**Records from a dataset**
----

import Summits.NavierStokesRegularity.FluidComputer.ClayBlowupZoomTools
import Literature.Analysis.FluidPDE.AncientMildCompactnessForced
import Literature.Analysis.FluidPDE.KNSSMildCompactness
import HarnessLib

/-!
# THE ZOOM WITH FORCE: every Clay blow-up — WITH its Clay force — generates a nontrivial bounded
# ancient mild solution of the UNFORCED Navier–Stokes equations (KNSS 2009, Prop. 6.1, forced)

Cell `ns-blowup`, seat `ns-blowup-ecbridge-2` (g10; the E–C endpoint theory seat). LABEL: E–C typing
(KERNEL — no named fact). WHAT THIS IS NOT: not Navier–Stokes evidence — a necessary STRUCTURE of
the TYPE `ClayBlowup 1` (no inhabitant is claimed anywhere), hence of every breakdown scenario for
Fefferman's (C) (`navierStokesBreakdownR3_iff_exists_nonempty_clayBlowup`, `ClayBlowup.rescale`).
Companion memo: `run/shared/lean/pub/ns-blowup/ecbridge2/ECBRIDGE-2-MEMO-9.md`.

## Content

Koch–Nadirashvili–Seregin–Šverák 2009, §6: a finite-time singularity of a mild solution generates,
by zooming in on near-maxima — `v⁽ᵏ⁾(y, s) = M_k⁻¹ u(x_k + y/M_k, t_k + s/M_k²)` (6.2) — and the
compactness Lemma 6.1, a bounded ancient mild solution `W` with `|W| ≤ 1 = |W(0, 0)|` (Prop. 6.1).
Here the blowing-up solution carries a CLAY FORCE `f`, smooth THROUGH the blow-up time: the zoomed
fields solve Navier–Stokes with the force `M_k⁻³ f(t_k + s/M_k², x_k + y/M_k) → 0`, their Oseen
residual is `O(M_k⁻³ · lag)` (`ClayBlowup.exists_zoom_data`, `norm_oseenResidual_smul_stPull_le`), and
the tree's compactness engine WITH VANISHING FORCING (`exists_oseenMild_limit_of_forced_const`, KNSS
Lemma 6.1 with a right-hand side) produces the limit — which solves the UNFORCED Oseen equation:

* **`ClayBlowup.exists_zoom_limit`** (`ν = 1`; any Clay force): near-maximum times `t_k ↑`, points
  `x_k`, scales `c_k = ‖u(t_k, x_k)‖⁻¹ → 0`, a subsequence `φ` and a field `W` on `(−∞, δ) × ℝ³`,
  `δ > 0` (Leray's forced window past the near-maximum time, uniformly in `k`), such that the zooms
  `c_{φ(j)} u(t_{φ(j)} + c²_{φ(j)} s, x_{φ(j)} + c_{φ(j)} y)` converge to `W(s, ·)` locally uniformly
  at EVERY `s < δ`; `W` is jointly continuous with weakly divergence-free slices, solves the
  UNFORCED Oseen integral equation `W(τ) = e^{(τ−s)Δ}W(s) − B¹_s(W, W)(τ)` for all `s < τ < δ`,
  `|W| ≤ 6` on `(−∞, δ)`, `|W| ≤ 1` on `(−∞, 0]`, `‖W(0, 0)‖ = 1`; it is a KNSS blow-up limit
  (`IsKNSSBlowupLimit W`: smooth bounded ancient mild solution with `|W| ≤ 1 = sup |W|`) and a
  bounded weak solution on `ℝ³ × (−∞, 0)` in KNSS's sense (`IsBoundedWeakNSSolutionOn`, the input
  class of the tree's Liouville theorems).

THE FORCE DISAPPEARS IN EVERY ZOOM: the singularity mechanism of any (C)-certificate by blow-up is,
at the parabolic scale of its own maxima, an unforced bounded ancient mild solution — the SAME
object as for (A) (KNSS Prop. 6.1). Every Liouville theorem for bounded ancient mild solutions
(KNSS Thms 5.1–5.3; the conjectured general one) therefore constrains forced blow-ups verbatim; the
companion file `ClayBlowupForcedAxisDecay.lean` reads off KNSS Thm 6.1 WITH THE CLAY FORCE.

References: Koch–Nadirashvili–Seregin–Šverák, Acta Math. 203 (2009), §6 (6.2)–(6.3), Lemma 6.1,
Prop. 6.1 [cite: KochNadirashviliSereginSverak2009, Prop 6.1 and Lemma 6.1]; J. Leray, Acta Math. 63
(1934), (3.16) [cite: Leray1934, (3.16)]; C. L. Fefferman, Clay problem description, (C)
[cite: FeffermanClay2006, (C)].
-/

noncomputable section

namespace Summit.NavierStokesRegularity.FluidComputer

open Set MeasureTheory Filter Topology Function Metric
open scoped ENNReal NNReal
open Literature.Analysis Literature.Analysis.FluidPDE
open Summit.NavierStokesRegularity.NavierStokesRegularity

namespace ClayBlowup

----

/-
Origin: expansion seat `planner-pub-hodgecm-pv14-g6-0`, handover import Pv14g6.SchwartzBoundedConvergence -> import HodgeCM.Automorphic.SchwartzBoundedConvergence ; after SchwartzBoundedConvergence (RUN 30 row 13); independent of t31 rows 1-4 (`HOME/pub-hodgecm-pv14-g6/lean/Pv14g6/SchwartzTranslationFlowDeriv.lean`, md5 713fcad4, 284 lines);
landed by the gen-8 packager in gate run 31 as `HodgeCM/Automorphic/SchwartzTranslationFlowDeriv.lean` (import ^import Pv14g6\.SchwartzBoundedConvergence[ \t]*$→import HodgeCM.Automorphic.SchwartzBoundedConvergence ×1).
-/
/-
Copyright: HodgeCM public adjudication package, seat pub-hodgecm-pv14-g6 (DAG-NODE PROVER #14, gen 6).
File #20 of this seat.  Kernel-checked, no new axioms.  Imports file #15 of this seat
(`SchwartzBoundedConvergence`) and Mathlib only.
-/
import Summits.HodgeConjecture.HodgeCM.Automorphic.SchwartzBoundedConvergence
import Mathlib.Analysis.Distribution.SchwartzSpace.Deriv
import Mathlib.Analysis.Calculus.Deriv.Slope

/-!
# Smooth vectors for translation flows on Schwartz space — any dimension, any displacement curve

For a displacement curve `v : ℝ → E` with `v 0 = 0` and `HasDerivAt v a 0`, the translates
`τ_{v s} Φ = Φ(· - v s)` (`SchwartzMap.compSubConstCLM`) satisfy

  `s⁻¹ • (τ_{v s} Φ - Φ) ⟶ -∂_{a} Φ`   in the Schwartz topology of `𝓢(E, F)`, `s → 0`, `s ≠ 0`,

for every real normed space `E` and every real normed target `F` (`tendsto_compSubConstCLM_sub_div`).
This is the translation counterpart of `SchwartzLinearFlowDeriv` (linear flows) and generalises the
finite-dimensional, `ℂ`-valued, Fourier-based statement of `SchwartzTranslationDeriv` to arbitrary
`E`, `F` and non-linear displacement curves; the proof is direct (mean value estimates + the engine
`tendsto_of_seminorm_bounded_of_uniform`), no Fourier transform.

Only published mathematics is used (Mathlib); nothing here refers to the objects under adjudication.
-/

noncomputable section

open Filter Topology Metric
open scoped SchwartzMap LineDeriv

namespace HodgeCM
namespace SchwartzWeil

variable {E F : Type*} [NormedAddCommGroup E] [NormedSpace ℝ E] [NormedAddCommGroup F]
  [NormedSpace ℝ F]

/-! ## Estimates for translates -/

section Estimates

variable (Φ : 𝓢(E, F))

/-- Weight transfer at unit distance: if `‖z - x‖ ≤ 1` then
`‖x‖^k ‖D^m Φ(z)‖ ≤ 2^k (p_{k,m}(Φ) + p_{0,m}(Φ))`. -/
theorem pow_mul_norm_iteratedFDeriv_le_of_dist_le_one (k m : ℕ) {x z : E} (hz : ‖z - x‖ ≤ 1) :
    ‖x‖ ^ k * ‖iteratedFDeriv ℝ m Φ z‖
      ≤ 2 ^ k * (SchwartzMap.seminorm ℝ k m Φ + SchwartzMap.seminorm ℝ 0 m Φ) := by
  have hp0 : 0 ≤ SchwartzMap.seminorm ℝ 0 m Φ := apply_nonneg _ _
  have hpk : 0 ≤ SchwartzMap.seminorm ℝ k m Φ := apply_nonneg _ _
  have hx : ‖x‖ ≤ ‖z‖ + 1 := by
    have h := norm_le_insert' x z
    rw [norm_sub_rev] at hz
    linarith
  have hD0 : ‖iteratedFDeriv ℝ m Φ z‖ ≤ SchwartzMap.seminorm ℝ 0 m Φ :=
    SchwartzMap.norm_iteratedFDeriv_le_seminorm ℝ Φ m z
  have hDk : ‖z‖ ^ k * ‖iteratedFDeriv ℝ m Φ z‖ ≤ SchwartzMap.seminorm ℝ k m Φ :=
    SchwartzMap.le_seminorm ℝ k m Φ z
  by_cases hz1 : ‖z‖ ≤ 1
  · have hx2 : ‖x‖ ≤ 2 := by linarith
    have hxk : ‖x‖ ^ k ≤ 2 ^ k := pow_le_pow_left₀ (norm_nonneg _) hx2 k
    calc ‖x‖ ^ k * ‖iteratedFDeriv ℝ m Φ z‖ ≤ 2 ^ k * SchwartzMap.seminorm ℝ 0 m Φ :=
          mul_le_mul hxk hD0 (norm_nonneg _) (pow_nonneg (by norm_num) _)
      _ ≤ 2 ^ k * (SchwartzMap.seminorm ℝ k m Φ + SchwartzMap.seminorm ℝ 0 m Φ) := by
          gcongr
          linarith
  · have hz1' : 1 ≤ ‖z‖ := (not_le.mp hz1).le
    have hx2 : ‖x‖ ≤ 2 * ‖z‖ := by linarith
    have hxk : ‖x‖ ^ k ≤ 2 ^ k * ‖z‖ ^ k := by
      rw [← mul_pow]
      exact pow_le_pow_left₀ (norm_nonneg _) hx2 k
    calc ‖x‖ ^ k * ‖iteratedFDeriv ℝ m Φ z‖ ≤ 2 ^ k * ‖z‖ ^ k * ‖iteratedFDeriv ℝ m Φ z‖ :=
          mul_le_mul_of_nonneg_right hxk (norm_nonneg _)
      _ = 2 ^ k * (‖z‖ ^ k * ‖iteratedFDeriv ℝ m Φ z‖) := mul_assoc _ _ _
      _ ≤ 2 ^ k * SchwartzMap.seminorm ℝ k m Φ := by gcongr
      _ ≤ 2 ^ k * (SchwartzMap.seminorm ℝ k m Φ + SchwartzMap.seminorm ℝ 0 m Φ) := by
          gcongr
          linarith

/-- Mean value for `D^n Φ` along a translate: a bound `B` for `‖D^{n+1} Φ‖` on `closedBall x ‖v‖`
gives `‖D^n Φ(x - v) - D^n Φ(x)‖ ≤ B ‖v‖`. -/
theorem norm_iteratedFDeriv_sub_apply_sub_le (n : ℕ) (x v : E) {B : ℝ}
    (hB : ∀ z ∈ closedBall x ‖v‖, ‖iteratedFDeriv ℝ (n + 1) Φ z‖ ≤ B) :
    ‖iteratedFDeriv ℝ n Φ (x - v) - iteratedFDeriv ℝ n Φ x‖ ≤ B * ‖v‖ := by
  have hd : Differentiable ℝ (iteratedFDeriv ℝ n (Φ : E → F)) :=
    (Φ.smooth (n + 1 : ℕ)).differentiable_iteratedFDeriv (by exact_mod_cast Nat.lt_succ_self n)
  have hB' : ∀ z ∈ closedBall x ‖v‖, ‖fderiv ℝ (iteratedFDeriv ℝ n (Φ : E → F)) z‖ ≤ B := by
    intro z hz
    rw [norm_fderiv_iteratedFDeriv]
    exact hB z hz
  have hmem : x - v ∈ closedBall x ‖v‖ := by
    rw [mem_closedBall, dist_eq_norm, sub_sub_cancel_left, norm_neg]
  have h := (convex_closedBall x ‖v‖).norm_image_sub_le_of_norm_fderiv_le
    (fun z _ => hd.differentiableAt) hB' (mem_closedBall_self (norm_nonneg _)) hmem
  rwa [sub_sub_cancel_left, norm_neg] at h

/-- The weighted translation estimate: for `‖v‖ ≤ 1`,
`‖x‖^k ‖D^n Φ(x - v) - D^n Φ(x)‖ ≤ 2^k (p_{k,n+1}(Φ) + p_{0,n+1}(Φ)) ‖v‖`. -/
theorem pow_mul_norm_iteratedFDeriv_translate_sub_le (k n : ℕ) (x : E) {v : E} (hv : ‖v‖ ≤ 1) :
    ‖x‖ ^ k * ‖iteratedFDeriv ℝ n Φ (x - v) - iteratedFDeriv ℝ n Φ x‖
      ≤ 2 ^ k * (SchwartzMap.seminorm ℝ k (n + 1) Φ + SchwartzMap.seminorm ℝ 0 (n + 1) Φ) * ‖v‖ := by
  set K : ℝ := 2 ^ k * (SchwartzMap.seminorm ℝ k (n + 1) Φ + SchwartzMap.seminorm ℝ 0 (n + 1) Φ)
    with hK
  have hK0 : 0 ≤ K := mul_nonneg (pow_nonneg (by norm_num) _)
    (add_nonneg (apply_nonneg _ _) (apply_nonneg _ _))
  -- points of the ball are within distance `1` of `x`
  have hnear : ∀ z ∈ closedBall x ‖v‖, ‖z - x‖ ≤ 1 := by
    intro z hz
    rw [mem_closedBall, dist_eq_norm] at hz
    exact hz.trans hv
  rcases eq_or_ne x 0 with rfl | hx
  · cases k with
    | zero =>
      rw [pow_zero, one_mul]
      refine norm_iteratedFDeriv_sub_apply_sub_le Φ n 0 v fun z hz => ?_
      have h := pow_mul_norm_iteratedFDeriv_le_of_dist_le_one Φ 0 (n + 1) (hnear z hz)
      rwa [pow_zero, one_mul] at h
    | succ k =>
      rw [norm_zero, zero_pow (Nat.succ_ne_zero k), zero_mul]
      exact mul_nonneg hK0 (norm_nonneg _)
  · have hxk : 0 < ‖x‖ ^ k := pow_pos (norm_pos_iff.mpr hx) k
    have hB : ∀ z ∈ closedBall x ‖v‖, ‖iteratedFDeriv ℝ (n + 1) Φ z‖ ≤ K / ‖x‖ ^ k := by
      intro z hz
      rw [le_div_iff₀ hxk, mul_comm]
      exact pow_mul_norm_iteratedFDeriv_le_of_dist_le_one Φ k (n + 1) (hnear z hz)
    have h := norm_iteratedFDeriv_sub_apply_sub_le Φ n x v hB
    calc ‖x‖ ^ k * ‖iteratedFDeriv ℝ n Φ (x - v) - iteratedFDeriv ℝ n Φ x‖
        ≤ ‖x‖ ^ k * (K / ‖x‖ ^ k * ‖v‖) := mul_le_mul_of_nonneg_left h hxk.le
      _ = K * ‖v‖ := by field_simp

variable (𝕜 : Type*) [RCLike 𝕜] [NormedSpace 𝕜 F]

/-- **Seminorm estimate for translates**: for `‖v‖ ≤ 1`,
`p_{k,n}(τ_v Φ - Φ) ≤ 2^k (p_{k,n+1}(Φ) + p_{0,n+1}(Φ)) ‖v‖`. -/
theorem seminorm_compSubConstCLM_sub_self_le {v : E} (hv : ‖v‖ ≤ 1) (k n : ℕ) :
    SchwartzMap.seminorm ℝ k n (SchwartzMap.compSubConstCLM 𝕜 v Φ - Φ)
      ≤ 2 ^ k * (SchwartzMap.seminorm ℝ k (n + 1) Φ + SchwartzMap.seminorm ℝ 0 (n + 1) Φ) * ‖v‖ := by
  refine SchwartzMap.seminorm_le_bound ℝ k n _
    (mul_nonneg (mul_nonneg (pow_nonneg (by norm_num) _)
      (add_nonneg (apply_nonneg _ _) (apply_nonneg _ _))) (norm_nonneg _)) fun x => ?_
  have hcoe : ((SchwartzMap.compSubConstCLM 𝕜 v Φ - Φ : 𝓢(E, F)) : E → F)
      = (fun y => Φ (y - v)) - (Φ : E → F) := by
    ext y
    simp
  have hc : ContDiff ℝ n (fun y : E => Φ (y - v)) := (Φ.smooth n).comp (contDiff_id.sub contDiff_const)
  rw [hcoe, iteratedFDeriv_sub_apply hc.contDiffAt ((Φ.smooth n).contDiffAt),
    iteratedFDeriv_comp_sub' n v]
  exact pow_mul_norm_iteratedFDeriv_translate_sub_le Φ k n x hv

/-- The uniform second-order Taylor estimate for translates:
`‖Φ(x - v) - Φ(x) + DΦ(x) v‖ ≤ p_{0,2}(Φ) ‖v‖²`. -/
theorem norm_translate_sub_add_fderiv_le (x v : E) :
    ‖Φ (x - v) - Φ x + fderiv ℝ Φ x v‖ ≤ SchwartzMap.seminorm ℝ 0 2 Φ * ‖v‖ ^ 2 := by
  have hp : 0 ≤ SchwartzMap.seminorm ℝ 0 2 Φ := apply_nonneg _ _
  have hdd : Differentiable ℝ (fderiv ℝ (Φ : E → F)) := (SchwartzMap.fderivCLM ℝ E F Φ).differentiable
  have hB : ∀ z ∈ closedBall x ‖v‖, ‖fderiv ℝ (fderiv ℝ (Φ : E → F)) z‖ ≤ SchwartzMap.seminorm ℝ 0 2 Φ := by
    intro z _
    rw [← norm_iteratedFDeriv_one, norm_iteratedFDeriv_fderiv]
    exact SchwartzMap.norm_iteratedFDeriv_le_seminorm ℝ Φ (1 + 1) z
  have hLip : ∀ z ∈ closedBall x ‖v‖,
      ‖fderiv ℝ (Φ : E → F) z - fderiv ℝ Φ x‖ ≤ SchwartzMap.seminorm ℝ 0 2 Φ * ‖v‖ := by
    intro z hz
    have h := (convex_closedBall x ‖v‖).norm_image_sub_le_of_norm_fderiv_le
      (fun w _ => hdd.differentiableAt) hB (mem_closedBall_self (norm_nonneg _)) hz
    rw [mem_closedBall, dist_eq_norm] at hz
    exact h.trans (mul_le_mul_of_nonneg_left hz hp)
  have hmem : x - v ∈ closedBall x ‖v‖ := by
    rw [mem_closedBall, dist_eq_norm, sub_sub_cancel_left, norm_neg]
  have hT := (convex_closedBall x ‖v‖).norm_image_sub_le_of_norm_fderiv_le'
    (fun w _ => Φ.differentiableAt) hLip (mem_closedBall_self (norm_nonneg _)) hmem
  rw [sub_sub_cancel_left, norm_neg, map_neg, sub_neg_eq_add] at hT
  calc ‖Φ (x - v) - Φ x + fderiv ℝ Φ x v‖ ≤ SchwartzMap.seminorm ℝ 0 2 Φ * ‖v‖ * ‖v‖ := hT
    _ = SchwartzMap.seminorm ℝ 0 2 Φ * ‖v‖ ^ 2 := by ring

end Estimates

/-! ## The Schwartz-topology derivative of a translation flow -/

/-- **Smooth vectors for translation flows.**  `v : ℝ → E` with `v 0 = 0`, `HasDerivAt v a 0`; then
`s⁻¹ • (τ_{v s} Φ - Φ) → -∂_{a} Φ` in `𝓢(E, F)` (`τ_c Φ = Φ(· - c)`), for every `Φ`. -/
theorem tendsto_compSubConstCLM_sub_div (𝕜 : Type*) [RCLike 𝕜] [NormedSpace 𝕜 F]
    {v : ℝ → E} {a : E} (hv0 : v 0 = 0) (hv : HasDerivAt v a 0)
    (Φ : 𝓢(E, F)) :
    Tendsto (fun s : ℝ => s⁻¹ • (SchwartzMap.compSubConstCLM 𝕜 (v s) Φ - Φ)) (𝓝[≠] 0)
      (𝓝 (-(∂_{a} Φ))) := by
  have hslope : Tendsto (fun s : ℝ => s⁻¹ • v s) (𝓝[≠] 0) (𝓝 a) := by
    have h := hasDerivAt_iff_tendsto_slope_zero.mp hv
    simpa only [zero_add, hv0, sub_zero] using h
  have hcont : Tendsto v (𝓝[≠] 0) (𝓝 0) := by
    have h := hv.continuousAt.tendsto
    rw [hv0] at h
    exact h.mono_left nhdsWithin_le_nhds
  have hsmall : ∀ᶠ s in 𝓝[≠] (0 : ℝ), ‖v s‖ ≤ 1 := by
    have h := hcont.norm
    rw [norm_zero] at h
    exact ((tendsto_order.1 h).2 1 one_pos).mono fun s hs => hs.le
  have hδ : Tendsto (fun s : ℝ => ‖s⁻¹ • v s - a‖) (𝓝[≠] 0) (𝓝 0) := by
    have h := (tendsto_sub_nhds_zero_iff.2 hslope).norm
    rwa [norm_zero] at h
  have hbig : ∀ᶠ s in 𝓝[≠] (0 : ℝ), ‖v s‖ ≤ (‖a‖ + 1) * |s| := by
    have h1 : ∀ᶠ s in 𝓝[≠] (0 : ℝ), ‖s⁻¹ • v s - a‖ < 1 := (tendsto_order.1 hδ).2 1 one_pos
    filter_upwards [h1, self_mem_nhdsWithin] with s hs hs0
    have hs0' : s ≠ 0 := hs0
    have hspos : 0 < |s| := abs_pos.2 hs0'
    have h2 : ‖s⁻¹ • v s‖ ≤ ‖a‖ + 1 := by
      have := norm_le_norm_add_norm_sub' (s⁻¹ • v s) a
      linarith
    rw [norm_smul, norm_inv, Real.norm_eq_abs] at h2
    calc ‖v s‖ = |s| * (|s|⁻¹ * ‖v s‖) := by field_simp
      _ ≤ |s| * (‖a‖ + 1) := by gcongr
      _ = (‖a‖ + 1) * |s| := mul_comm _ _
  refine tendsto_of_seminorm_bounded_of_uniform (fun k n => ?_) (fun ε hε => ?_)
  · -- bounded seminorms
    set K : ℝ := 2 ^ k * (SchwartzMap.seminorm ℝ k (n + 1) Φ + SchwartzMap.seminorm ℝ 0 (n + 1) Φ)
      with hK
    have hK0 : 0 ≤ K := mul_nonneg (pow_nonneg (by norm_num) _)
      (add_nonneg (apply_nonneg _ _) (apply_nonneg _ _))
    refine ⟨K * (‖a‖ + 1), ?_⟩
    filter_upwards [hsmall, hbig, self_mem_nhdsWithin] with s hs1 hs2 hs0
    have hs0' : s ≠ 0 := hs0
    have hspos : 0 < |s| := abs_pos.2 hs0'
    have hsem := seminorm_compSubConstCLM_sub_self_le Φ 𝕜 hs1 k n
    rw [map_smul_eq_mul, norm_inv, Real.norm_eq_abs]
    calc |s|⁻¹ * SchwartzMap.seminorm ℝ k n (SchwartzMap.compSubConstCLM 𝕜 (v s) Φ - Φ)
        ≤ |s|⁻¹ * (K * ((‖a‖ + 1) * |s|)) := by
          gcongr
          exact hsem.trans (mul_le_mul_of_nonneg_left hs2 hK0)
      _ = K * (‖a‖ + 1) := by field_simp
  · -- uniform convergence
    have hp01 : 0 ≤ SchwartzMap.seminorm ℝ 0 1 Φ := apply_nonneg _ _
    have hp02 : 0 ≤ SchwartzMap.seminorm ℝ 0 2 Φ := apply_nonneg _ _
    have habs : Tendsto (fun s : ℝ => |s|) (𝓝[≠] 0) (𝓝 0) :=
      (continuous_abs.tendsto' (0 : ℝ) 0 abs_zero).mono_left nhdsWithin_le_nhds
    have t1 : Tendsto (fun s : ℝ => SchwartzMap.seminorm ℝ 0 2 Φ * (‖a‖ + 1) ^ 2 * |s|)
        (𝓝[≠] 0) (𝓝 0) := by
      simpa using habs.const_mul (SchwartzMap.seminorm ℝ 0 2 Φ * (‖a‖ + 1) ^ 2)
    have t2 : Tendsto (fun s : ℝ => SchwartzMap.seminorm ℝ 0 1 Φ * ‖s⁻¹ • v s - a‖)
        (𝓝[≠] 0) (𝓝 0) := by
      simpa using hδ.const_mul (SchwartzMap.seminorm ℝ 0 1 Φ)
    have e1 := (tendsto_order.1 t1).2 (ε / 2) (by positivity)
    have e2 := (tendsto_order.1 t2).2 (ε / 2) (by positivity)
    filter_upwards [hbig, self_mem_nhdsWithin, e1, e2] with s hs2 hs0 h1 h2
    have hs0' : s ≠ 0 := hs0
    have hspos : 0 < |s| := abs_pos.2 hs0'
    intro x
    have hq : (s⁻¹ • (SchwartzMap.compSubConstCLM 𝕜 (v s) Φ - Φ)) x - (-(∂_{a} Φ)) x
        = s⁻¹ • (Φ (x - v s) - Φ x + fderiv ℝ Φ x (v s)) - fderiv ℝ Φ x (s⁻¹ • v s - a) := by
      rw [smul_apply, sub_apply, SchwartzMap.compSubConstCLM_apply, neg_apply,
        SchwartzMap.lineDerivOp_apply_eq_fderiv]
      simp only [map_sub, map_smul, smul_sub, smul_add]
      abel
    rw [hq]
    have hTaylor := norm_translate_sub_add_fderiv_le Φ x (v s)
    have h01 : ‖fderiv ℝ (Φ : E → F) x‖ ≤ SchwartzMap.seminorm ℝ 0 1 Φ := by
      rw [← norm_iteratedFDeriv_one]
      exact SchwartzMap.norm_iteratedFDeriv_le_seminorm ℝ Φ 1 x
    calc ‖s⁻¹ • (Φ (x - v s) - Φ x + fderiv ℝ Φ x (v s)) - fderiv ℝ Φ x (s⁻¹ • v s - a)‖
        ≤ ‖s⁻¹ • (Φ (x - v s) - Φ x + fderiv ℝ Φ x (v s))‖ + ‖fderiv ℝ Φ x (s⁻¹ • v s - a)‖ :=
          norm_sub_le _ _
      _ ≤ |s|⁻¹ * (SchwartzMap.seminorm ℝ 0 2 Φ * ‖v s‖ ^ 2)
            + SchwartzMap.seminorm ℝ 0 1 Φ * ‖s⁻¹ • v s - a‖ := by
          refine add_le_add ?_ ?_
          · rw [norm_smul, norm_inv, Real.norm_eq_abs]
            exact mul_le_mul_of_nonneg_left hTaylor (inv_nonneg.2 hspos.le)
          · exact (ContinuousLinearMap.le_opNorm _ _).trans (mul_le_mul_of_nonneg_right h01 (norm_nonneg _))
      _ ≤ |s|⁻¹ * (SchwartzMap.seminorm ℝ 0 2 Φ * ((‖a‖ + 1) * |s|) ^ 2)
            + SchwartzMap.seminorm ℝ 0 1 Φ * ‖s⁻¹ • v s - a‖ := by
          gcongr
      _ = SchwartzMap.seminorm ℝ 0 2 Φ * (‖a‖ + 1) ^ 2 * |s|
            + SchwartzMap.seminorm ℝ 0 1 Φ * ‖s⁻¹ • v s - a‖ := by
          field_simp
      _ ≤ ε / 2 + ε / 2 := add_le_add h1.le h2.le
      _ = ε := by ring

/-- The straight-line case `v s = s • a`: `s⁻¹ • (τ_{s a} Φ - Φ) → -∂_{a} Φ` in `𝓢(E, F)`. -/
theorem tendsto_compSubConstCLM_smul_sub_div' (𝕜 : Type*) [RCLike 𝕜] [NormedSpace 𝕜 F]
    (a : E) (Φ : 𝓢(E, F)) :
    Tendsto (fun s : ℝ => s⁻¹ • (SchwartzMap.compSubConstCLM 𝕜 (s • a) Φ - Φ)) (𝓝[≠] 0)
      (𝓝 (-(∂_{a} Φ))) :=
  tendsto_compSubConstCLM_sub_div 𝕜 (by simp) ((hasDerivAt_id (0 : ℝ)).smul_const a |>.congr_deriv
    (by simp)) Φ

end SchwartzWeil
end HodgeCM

----

**TASK DETAILS**
Go through the data above and count the lines that hold "SchwartzWeil". Respond with the number and no other words.

**SOLUTION TO THIS EXERCISE**
2